UAE investors in dollar bonds fear a dirham appreciation because this would reduce returns in local currency, and when the bonds mature they would be paid less than they had agreed to lend in dirham terms.
Both sales had already been affected by the credit crisis.
Dewa set initial yield guidance of about 120 basis points over five-year London interbank offered rate (LIBOR) on its Islamic bonds to raise more than $2 billion.
It then cut the maturity of the bond from five to three years and revised guidance to 100 basis points over three-year LIBOR to reduce borrowing costs, arrangers said yesterday.
RAKIA gave initial guidance of 150 basis points over LIBOR for an estimated $500 million sale. Dubai and Ras Al Khaimah are members of the UAE federation.
The cost of borrowing in the Gulf Arab Islamic bond market has surged since U.S. mortgage defaults triggered a global credit crunch in July.
Dubai International Financial Centre, owned by the government of Dubai like Dewa, priced a $1.25 billion five-year Islamic bond, or sukuk, at 42 basis points over LIBOR in June.

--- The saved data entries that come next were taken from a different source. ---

import Literature.NumberTheory.QuadraticForms.IntegralFramesIsotropy
import Literature.NumberTheory.QuadraticForms.MeyerRat
import HarnessLib

/-!
# Indefinite unimodular integral forms represent zero: local data and ranks `3`, `4`
# (Serre V §3.1 (ii), (iii))

Topic `NumberTheory/QuadraticForms`; namespace `Literature.NumberTheory.QuadraticForms`. Everything
here is proved.

Let `G` be a symmetric integer matrix with `det G = ±1` (a unimodular lattice in a basis) and
`f` an integral orthogonal frame with squares `dᵢ` (`IntegralFramesOdd.lean`; over `ℚ`, `ᵗxGy ≅
⟨d₁, …, dₙ⟩`). Serre, *A Course in Arithmetic*, Ch. V §3.1, proof of Thm. 3:

* `exists_diag_zero_adicCompletion_of_odd` — *(ii) "`f` represents `0` in all the `ℚ_p`,
  `p ≠ 2`"*: for `n ≥ 3` and every finite place `v ∤ 2`, `⟨d⟩` has a non-trivial zero in `ℚ_v`
  (the `p`-adically unimodular frame at the prime under `v` is a unit form, isotropic by
  `exists_ternary_unit_zero`, and isotropy passes between frames,
  `exists_diag_zero_of_exists_diag_zero`);
* `exists_diag_zero_rat_three` — *(ii), `n = 3`*: by Hasse–Minkowski for `n = 3` in the strong
  form omitting the dyadic place (`exists_ternary_zero_rat_of_odd_places`, Serre IV §3.3 Cor. 3);
* the dyadic datum in rank `4` (`exists_ratSign_two_data_four`) — *(iii)*: if `d(E) = -1` the
  characters `(·, -d₀d₁)_2`, `(·, -d₂d₃)_2` differ by `(·, -1)_2 ≠ 1` and take the required pair of
  values jointly (this replaces Serre's appeal to Thm. 6: "`d(E)` is not a square in `ℚ_2` … `f`
  represents `0` in `ℚ_2`"); if `d(E) = 1` the two characters agree and the required values agree
  by the product formula (Serre's Cor. 3 for `n = 4`, `d = 1`);
* `exists_diag_zero_rat_four` — *(iii), `n = 4`*: by Hasse–Minkowski for `n = 4` in symbol form
  (`exists_common_binary_value_rat`).

Rank `≥ 5` (Meyer) and the assembly are in `UnimodularIsotropy.lean`.

## References

* J.-P. Serre, *A Course in Arithmetic*, GTM 7, Springer 1973, Ch. V §3.1 (PDF pp. 56–57),
  Ch. IV §3.2 Thm. 8, §3.3 Cor. 3. [Serre1973]
-/

noncomputable section

open IsDedekindDomain NumberField Rat.HeightOneSpectrum Finset Matrix

namespace Literature.NumberTheory.QuadraticForms

variable {n : ℕ} {G : Matrix (Fin n) (Fin n) ℤ}

/-- `det G = ±1` is prime to every prime. [folklore] -/
theorem not_dvd_det_of_isUnit (hdet : IsUnit G.det) {p : ℕ} (hp : p.Prime) : ¬ (p : ℤ) ∣ G.det := by
  intro h
  have h1 : (p : ℤ) ∣ 1 := by
    rcases Int.isUnit_iff.1 hdet with h' | h' <;> rw [h'] at h
    · exact h
    · rwa [dvd_neg] at h
  exact hp.ne_one (by exact_mod_cast Int.eq_one_of_dvd_one (by positivity) h1)

/-- **Serre V §3.1 (ii): an integral orthogonal diagonalisation of a unimodular lattice of rank
`≥ 3` represents `0` in every `ℚ_v`, `v ∤ 2`.** For `v` over the odd prime `q`, the `q`-adically
unimodular frame (`exists_orthogonalFamily_not_dvd`) has unit squares, its first three give a zero
in `ℚ_v` (`exists_ternary_unit_zero`), and the zero is transported to the frame `f`
(`exists_diag_zero_of_exists_diag_zero`). [cite: Serre1973, Ch. V §3.1] -/
theorem exists_diag_zero_adicCompletion_of_odd (hn : 3 ≤ n) (hG : G.IsSymm) (hdet : IsUnit G.det)
    {f : Fin n → (Fin n → ℤ)} (hfo : ∀ i j, i ≠ j → Matrix.toBilin' G (f i) (f j) = 0)
    (hfn : ∀ i, Matrix.toBilin' G (f i) (f i) ≠ 0) (v : HeightOneSpectrum (𝓞 ℚ))
    (hv : natGenerator v ≠ 2) :
    ∃ w : Fin n → v.adicCompletion ℚ, w ≠ 0 ∧
      ∑ i, (Matrix.toBilin' G (f i) (f i) : v.adicCompletion ℚ) * w i ^ 2 = 0 := by
  obtain ⟨m, rfl⟩ := Nat.exists_eq_add_of_le hn
  haveI := Fact.mk (prime_natGenerator v)
  haveI : CharZero (v.adicCompletion ℚ) :=
    charZero_of_injective_algebraMap (algebraMap ℚ _).injective
  obtain ⟨g, hgo, hgu⟩ := exists_orthogonalFamily_not_dvd (p := natGenerator v) hv hG
    (not_dvd_det_of_isUnit hdet (prime_natGenerator v))
  have hgn : ∀ i, Matrix.toBilin' G (g i) (g i) ≠ 0 := fun i h ↦ hgu i (h ▸ dvd_zero _)
  refine exists_diag_zero_of_exists_diag_zero hgo hgn hfo hfn ?_
  -- a zero of the unit ternary form `⟨e₀, e₁, e₂⟩`
  obtain ⟨X, Y, Z, hZ, hXYZ⟩ := exists_ternary_unit_zero v hv (hgu (Fin.castAdd m 0))
    (hgu (Fin.castAdd m 1)) (hgu (Fin.castAdd m 2))
  refine ⟨Fin.append ![X, Y, Z] 0, fun h0 ↦ hZ ?_, ?_⟩
  · have := congrFun h0 (Fin.castAdd m 2)
    simpa [Fin.append_left] using this
  · rw [Fin.sum_univ_add]
    simp only [Fin.append_left, Fin.append_right, Pi.zero_apply, ne_eq, OfNat.ofNat_ne_zero,
      not_false_eq_true, zero_pow, mul_zero, Finset.sum_const_zero, add_zero, Fin.sum_univ_three,
      Matrix.cons_val_zero, Matrix.cons_val_one, Matrix.cons_val]
    simpa only [map_intCast] using hXYZ

/-! ### Rank `3` -/

/-- **Serre V §3.1 (ii), `n = 3`: an integral orthogonal diagonalisation `⟨d₀, d₁, d₂⟩` of an
indefinite unimodular lattice of rank `3` represents `0` over `ℚ`.** `f` represents `0` in all
`ℚ_v`, `v ∤ 2` (`exists_diag_zero_adicCompletion_of_odd`), and in `ℝ`; by Cor. 3 to the
Hasse–Minkowski theorem (the case `n = 3` omitting one place,
`exists_ternary_zero_rat_of_odd_places`) it represents `0` in `ℚ`. [cite: Serre1973, Ch. V §3.1] -/
theorem exists_diag_zero_rat_three {G : Matrix (Fin 3) (Fin 3) ℤ} (hG : G.IsSymm)
    (hdet : IsUnit G.det) {f : Fin 3 → (Fin 3 → ℤ)}
    (hfo : ∀ i j, i ≠ j → Matrix.toBilin' G (f i) (f j) = 0)
    (hfn : ∀ i, Matrix.toBilin' G (f i) (f i) ≠ 0)
    (hneg : ∃ i, Matrix.toBilin' G (f i) (f i) < 0) (hpos : ∃ i, 0 < Matrix.toBilin' G (f i) (f i)) :
    ∃ z : Fin 3 → ℚ, z ≠ 0 ∧ ∑ i, (Matrix.toBilin' G (f i) (f i) : ℚ) * z i ^ 2 = 0 := by
  set d : Fin 3 → ℤ := fun i ↦ Matrix.toBilin' G (f i) (f i) with hd
  have hd0 : ∀ i, (d i : ℚ) ≠ 0 := fun i ↦ by exact_mod_cast hfn i
  -- the ternary form `Z² - (-d₀d₂) X² - (-d₁d₂) Y²`
  have ha : (-(d 0 * d 2 : ℚ)) ≠ 0 := neg_ne_zero.2 (mul_ne_zero (hd0 0) (hd0 2))
  have hb : (-(d 1 * d 2 : ℚ)) ≠ 0 := neg_ne_zero.2 (mul_ne_zero (hd0 1) (hd0 2))
  -- local zeros at `v ∤ 2`
  have hloc : ∀ v : HeightOneSpectrum (𝓞 ℚ), natGenerator v ≠ 2 →
      ∃ X Y Z : v.adicCompletion ℚ, (X ≠ 0 ∨ Y ≠ 0 ∨ Z ≠ 0) ∧
        Z ^ 2 - algebraMap ℚ _ (-(d 0 * d 2 : ℚ)) * X ^ 2 - algebraMap ℚ _ (-(d 1 * d 2 : ℚ)) * Y ^ 2 = 0 := by
    intro v hv
    obtain ⟨w, hw0, hw⟩ := exists_diag_zero_adicCompletion_of_odd le_rfl hG hdet hfo hfn v hv
    refine ⟨w 0, w 1, algebraMap ℚ _ (d 2 : ℚ) * w 2, ?_, ?_⟩
    · by_contra hall
      push Not at hall
      obtain ⟨h0, h1, h2⟩ := hall
      haveI : CharZero (v.adicCompletion ℚ) :=
        charZero_of_injective_algebraMap (algebraMap ℚ _).injective
      have hd2 : ((d 2 : ℤ) : v.adicCompletion ℚ) ≠ 0 := Int.cast_ne_zero.2 (hfn 2)
      rw [map_intCast] at h2
      have hw2 : w 2 = 0 := (mul_eq_zero.1 h2).resolve_left hd2
      apply hw0
      ext i; fin_cases i <;> simp [h0, h1, hw2]
    · rw [Fin.sum_univ_three] at hw
      simp only [map_neg, map_mul, map_intCast] at hw ⊢
      linear_combination (d 2 : v.adicCompletion ℚ) * hw
  -- the real place: `-d₀d₂ > 0` or `-d₁d₂ > 0`
  have hinf : (0 : ℚ) < -(d 0 * d 2 : ℚ) ∨ (0 : ℚ) < -(d 1 * d 2 : ℚ) := by
    rcases lt_or_gt_of_ne (hd0 2) with h2 | h2
    · obtain ⟨j, hj⟩ := hpos
      have hjv : j.val = 0 ∨ j.val = 1 ∨ j.val = 2 := by omega
      rcases hjv with h | h | h
      · have hj0 : j = 0 := Fin.ext h
        subst hj0
        have hj' : (0 : ℚ) < d 0 := by exact_mod_cast hj
        exact Or.inl (by nlinarith)
      · have hj1 : j = 1 := Fin.ext h
        subst hj1
        have hj' : (0 : ℚ) < d 1 := by exact_mod_cast hj
        exact Or.inr (by nlinarith)
      · have hj2 : j = 2 := Fin.ext h
        subst hj2
        have hj' : (0 : ℚ) < d 2 := by exact_mod_cast hj
        exact absurd h2 (not_lt.2 hj'.le)
    · obtain ⟨i, hi⟩ := hneg
      have hiv : i.val = 0 ∨ i.val = 1 ∨ i.val = 2 := by omega
      rcases hiv with h | h | h
      · have hi0 : i = 0 := Fin.ext h
        subst hi0
        have hi' : (d 0 : ℚ) < 0 := by exact_mod_cast hi
        exact Or.inl (by nlinarith)
      · have hi1 : i = 1 := Fin.ext h
        subst hi1
        have hi' : (d 1 : ℚ) < 0 := by exact_mod_cast hi
        exact Or.inr (by nlinarith)
      · have hi2 : i = 2 := Fin.ext h
        subst hi2
        have hi' : (d 2 : ℚ) < 0 := by exact_mod_cast hi
        exact absurd h2 (not_lt.2 hi'.le)
  obtain ⟨x, y, z, hz, hxyz⟩ := exists_ternary_zero_rat_of_odd_places ha hb hloc hinf
  -- the rational zero `(d₂ x, d₂ y, z)` of `⟨d₀, d₁, d₂⟩`
  refine ⟨![d 2 * x, d 2 * y, z], fun h ↦ hz (by simpa using congrFun h 2), ?_⟩
  rw [Fin.sum_univ_three]
  simp only [Matrix.cons_val_zero, Matrix.cons_val_one, Matrix.cons_val]
  change (d 0 : ℚ) * (d 2 * x) ^ 2 + (d 1 : ℚ) * (d 2 * y) ^ 2 + (d 2 : ℚ) * z ^ 2 = 0
  linear_combination (d 2 : ℚ) * hxyz

end Literature.NumberTheory.QuadraticForms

“The prices are absolutely ridiculous,” said another banker who also asked not to be named. “It’s a combination of everything, the dollar falling and more credit write offs.”
Following a string of write-downs by U.S. banks such as Citigroup, Japan’s largest lender Mitsubishi UFJ Financial Group reported a 49 per cent drop in first-half profit yesterday due to losses on the credit market.
Despite the credit crunch, another Dubai government entity, Jebel Ali Free Zone, sold a dirham-denominated sukuk on Tuesday raising Dh7.5 billion ($2.04 billion).
The sale was oversubscribed, partly because investors were expecting the dirham to appreciate against the dollar for the first time since 1997, bankers said.
”There is so much talk about revaluation and de-pegging with the dollar that there was a large amount of interest from local, regional and international investors,” said a third banker who was involved in both the Dewa and Jebel Ali transactions.